Find how many lines below mention "rhsQ". Nothing but the number is needed.

**Stored items**:
══════════════════════════════

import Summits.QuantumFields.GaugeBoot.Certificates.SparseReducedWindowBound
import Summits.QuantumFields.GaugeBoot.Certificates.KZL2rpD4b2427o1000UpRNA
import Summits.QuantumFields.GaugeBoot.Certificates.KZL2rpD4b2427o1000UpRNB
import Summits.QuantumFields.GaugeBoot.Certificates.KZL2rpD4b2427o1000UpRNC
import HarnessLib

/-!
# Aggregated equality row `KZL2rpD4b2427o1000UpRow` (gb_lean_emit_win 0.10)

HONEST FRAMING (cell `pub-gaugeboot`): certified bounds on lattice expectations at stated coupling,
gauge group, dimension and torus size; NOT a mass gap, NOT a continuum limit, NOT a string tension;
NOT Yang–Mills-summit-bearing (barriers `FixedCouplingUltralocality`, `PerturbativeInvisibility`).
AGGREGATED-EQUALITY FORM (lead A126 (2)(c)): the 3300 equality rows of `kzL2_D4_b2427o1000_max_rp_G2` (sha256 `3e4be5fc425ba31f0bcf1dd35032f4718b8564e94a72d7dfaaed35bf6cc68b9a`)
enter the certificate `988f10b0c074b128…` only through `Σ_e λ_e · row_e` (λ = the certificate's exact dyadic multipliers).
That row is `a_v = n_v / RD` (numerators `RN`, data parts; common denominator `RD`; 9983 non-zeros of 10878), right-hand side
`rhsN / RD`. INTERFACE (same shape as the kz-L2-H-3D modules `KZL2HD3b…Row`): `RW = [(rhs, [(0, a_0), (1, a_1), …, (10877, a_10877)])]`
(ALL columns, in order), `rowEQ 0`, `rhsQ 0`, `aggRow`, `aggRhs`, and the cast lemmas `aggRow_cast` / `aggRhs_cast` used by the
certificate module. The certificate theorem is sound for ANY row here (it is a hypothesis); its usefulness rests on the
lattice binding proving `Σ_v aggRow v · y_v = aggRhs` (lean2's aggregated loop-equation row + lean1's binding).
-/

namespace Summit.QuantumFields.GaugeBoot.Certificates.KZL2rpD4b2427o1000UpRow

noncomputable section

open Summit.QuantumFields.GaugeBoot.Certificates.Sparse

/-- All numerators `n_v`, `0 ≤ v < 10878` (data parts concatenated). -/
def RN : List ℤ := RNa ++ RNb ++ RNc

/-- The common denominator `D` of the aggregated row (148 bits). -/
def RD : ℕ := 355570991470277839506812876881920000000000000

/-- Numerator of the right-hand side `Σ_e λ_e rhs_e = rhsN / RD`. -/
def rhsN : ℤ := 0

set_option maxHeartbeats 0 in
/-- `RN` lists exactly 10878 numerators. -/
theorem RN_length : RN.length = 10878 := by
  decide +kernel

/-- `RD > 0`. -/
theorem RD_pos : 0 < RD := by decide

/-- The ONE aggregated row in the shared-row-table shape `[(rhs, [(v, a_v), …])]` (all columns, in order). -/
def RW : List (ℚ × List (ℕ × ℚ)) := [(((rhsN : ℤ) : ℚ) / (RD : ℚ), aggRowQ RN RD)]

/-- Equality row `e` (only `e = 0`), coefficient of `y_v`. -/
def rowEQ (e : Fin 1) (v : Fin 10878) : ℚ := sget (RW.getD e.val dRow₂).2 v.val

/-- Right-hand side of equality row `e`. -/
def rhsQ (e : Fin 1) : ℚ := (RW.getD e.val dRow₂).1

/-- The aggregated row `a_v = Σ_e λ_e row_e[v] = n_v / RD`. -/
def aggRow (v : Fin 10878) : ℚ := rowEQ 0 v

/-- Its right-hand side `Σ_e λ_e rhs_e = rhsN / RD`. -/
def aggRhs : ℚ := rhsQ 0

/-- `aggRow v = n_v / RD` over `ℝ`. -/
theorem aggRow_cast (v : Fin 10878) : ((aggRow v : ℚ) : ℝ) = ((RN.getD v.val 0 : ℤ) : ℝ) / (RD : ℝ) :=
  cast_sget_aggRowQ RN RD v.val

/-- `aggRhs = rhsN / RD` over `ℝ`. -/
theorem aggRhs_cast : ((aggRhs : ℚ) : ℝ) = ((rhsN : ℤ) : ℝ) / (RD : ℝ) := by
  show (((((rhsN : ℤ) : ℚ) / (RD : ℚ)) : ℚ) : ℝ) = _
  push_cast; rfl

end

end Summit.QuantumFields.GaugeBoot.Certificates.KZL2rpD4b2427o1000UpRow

══════════════════════════════

**Answer space**: 3